Molecular changes in Human Retinal Pericytes (HRP) cultured in high-glucose medium. (A and B) mRNA expression for profibrotic genes COL1A1, COL1A2, LUM, THBS2, AEBP1, CTHRC1, MFAP5, ACTA2, and FN1 (A) and pericyte markers CSPG4 and PDGFRB (B) upon 24-hour and 48-hour high glucose (30 mM) medium culture. TGF-β treatment (10 ng/mL) was used as a positive control for fibrosis induction and mannitol (24nM) was used as osmotic control. Summary of 3 independent experiments is shown. One-way ANOVA followed by Tukey’s multiple comparison test were used. *P < 0.05, **P < 0.01, ***P < 0.001, ****P < 0.0001. NG, normal glucose (n = 6); Man, mannitol (n = 6); HG, high glucose (n = 6); TGF-β (n = 6).
Next, to determine whether blocking AEBP1 expression could protect pericytes against the fibrogenic effect of high glucose, we downregulated AEBP1 expression by siRNA in HRP cultured in normal or high glucose. After confirming siRNA-mediated downregulation of AEBP1 mRNA and protein expression (Figure 9A), we observed significantly decreased profibrotic gene expression in HRP cells exposed to high glucose when transfected with AEBP1 siRNA compared with cells transfected with nontargeting siRNA (scramble). Notably, we observed a substantial attenuation of COL1A1, LUM, THBS2, AEBP1, COL1A2, and CTHRC1, but not of MFAP5 and ACTA2 expression (Figure 9B). These results confirmed the involvement of AEBP1 in driving and modulating the pericyte transition toward myofibroblastic phenotype.

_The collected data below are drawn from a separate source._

/-- **LFR♯ᶜ · LARGE-FIELD 4-POINT REMAINDER, OVER THE CANONICAL VERSION** (re-typing of v3a's `LargeFieldFourPt`): for every continuous positive window version
`ρ` of the full nested law, `log ρ − log heightDensityCan^{histGood}` has κ-clustered connected 4-points `≤ ψ J`, `J·ψ J → 0`, depth-uniform, given positivity
of the canonical small-history density on the window. [cite: Balaban1988Convergent, §2 (2.18)-(2.27); Balaban1989LargeFieldI, §1] -/
def LargeFieldFourPtCan : Prop :=
  ∀ (L : ℕ), ∃ pS : ℝ, ∀ (b₀ p₀ : ℝ), 0 < b₀ → pS ≤ p₀ → 0 < p₀ →
    ∃ γ₁ : ℝ, 0 < γ₁ ∧ ∃ κ : ℝ, 0 < κ ∧ ∀ (F : T3Family) (γ : ℝ), F.L = L → 0 < γ → γ ≤ γ₁ →
      ∃ ψ : ℕ → ℝ, (∀ J, 0 ≤ ψ J) ∧ Tendsto (fun J : ℕ => (J : ℝ) * ψ J) atTop (𝓝 0) ∧
        ∀ (ν : ℕ → (j : ℕ) → Measure (GaugeField (F.P j) 0 (Matrix.specialUnitaryGroup (Fin 2) ℂ))),
          (∀ K, ν K K = T4GenFunBounds.gibbsMeasure (F.P K) ((F.scheme ℰp γ).β K)) →
          (∀ K j, j < K → ν K j = Measure.map (descend F ℰp j) (ν K (j + 1))) →
          ∀ (J K : ℕ) (hJK : J ≤ K) (ρ : GaugeField (F.P J) 0 (Matrix.specialUnitaryGroup (Fin 2) ℂ) → ℝ),
            (∀ U, PlaqSmall (θBal F.L γ b₀ p₀ J) U → 0 < ρ U) →
            ν K J = (fieldMeasure _ _ _).withDensity (fun U => ENNReal.ofReal (ρ U)) →
            ContinuousOn ρ {U | PlaqSmall (θBal F.L γ b₀ p₀ J) U} →
            (∀ U : GaugeField (F.P J) 0 (Matrix.specialUnitaryGroup (Fin 2) ℂ), PlaqSmall (θBal F.L γ b₀ p₀ J) U →
                0 < heightDensityCan F γ hJK (histGood F ℰp (θBal F.L γ b₀ p₀) K J) U) →
            ∀ (b b' : PBond (F.P J) 0) (U V W Z : GaugeField (F.P J) 0 (Matrix.specialUnitaryGroup (Fin 2) ℂ)),
              PlaqSmall (θBal F.L γ b₀ p₀ J) U → PlaqSmall (θBal F.L γ b₀ p₀ J) V →
              PlaqSmall (θBal F.L γ b₀ p₀ J) W → PlaqSmall (θBal F.L γ b₀ p₀ J) Z →
              (∀ e, e ≠ b → U e = V e) → (∀ e, e ≠ b' → U e = W e) → (∀ e, e ≠ b' → V e = Z e) → (∀ e, e ≠ b → W e = Z e) →
              |fourPt (fun U => Real.log (ρ U) - Real.log (heightDensityCan F γ hJK (histGood F ℰp (θBal F.L γ b₀ p₀) K J) U)) U V W Z|
                ≤ ψ J * Real.exp (-(κ * (b.src.tdist b'.src : ℝ)))

/-! ## §1 The two NEW rows: TAILSUP (size without locality) and CRUDELOC (locality without size) -/

/-- **TAILSUP · FIBREWISE HISTORY ODDS ARE SUPER-POLYNOMIALLY CLOSE TO EVEN, UNIFORMLY ON THE WINDOW** (`WindowOddsSupCan`; size L; NEW in this line).
LFR♯ᶜ's prefix without `κ`; for every block size, profile and coupling there is a modulus `τ : ℕ → ℝ`, `τ ≥ 0`, decaying faster than every power of the
height (`(J+1)^a·τ J → 0` for every `a : ℕ`), such that for every run `K`, height `J ≤ K` and every continuous positive window version `ρ` of the nested law
`ν_{K,J}`, given positivity of the canonical small-history density on the window, the log-ratio `log ρ − log heightDensityCan^{histGood}` has OSCILLATION
`≤ τ J` over the whole window: `∃ c, ∀ U ∈ window, 0 ≤ log ρ U − c − log q^{hist} U ≤ τ J`.  Reading: `c = −log Z_K` (VERS ✓`…OddsLedgerVers.fullVersionConstCan`:
on the window `ρ = Z_K⁻¹·heightDensityCan^{univ}`), `log ρ − c − log q^{hist} = −log P(history good ∣ V_J = U) ≥ 0`, so the row says: the CONDITIONAL probability
of a bad history given a small window field is `≤ 1 − e^{−τ_J}` UNIFORMLY in the window field and in the depth `K − J` — a zero-order (sup-norm) statement with
NO pinning and NO decay.  Print's mechanism: relative large-field factors `exp(−p₀(g_j))` per large plaquette ([Balaban1989LargeFieldII] (1.77)–(1.79) p.383,
(1.95) p.389; [Balaban1985UV3] (38)–(40) p.266: Gaussian large deviation of the constrained fluctuation field, positivity of the fluctuation operator) against
the entropy `L^{3j}` of level-`j` plaquettes, summed over the free levels `j > J`: convergent and `≍ L^{(3+N)J}e^{−c b₀²(J log L)^{2p₀}}`, super-polynomially
small in `J` once `2p₀ > 1` (`pS`).  WHY IT MIGHT FAIL: a FIBREWISE (conditional on `V_J = U`, pointwise in `U`) bound is stronger than the integrated tails
✓`FirstExitWindowTailL`-type (crux 26243, S1b `RunWindowTailsL`) and is not implied by them; uniformity up to the window's edge `|F_p(U)| ≈ θ_J` needs the
interpolating fine fields to stay deep inside the finer windows (`θ_{J+1} ≍ L^{-1/2}θ_J ≫ L^{-2}θ_J`, true for Bałaban's profile, to be checked on the tree's
`θBal`).  First rung: `WindowOddsSupDepthOneCan` (runs `K = J+1`).
[cite: Balaban1989LargeFieldII, (1.77)-(1.79) p.383 and (1.95) p.389; Balaban1985UV3, (38)-(40) p.266; Balaban1988Convergent, §2 (2.18)-(2.27)] -/
def WindowOddsSupCan : Prop :=
  ∀ (L : ℕ), ∃ pS : ℝ, ∀ (b₀ p₀ : ℝ), 0 < b₀ → pS ≤ p₀ → 0 < p₀ →
    ∃ γ₁ : ℝ, 0 < γ₁ ∧ ∀ (F : T3Family) (γ : ℝ), F.L = L → 0 < γ → γ ≤ γ₁ →
      ∃ τ : ℕ → ℝ, (∀ J, 0 ≤ τ J) ∧ (∀ a : ℕ, Tendsto (fun J : ℕ => ((J : ℝ) + 1) ^ a * τ J) atTop (𝓝 0)) ∧
        ∀ (ν : ℕ → (j : ℕ) → Measure (GaugeField (F.P j) 0 (Matrix.specialUnitaryGroup (Fin 2) ℂ))),
          (∀ K, ν K K = T4GenFunBounds.gibbsMeasure (F.P K) ((F.scheme ℰp γ).β K)) →
          (∀ K j, j < K → ν K j = Measure.map (descend F ℰp j) (ν K (j + 1))) →
          ∀ (J K : ℕ) (hJK : J ≤ K) (ρ : GaugeField (F.P J) 0 (Matrix.specialUnitaryGroup (Fin 2) ℂ) → ℝ),
            (∀ U, PlaqSmall (θBal F.L γ b₀ p₀ J) U → 0 < ρ U) →
            ν K J = (fieldMeasure _ _ _).withDensity (fun U => ENNReal.ofReal (ρ U)) →
            ContinuousOn ρ {U | PlaqSmall (θBal F.L γ b₀ p₀ J) U} →
            (∀ U : GaugeField (F.P J) 0 (Matrix.specialUnitaryGroup (Fin 2) ℂ), PlaqSmall (θBal F.L γ b₀ p₀ J) U →
                0 < heightDensityCan F γ hJK (histGood F ℰp (θBal F.L γ b₀ p₀) K J) U) →
            ∃ c : ℝ, ∀ U : GaugeField (F.P J) 0 (Matrix.specialUnitaryGroup (Fin 2) ℂ), PlaqSmall (θBal F.L γ b₀ p₀ J) U →
              0 ≤ Real.log (ρ U) - c - Real.log (heightDensityCan F γ hJK (histGood F ℰp (θBal F.L γ b₀ p₀) K J) U) ∧
              Real.log (ρ U) - c - Real.log (heightDensityCan F γ hJK (histGood F ℰp (θBal F.L γ b₀ p₀) K J) U) ≤ τ J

Molecular changes in human retinal pericytes (HRP) cultured in high-glucose medium after siAEBP1 transfection. (A) mRNA and protein expression for AEBP1 after siRNA transfection. Scale bar: 100 μm. Representative images from 3 independent experiments are shown. (B) mRNA expression for profibrotic genes COL1A1, COL1A2, LUM, THBS2, CTHRC1, MFAP5, ACTA2, and AEBP1 upon 24-hour culture in high glucose (30 mM) medium, with downregulation of endogenous AEBP1 levels by siRNA assay. Summary of 3 independent experiments is shown. Two-way ANOVA test and Mann-Whitney U test were used. *P < 0.05, **P < 0.01, ***P < 0.001, ****P < 0.0001. NG, normal glucose (n = 6); HG, high glucose (n = 8).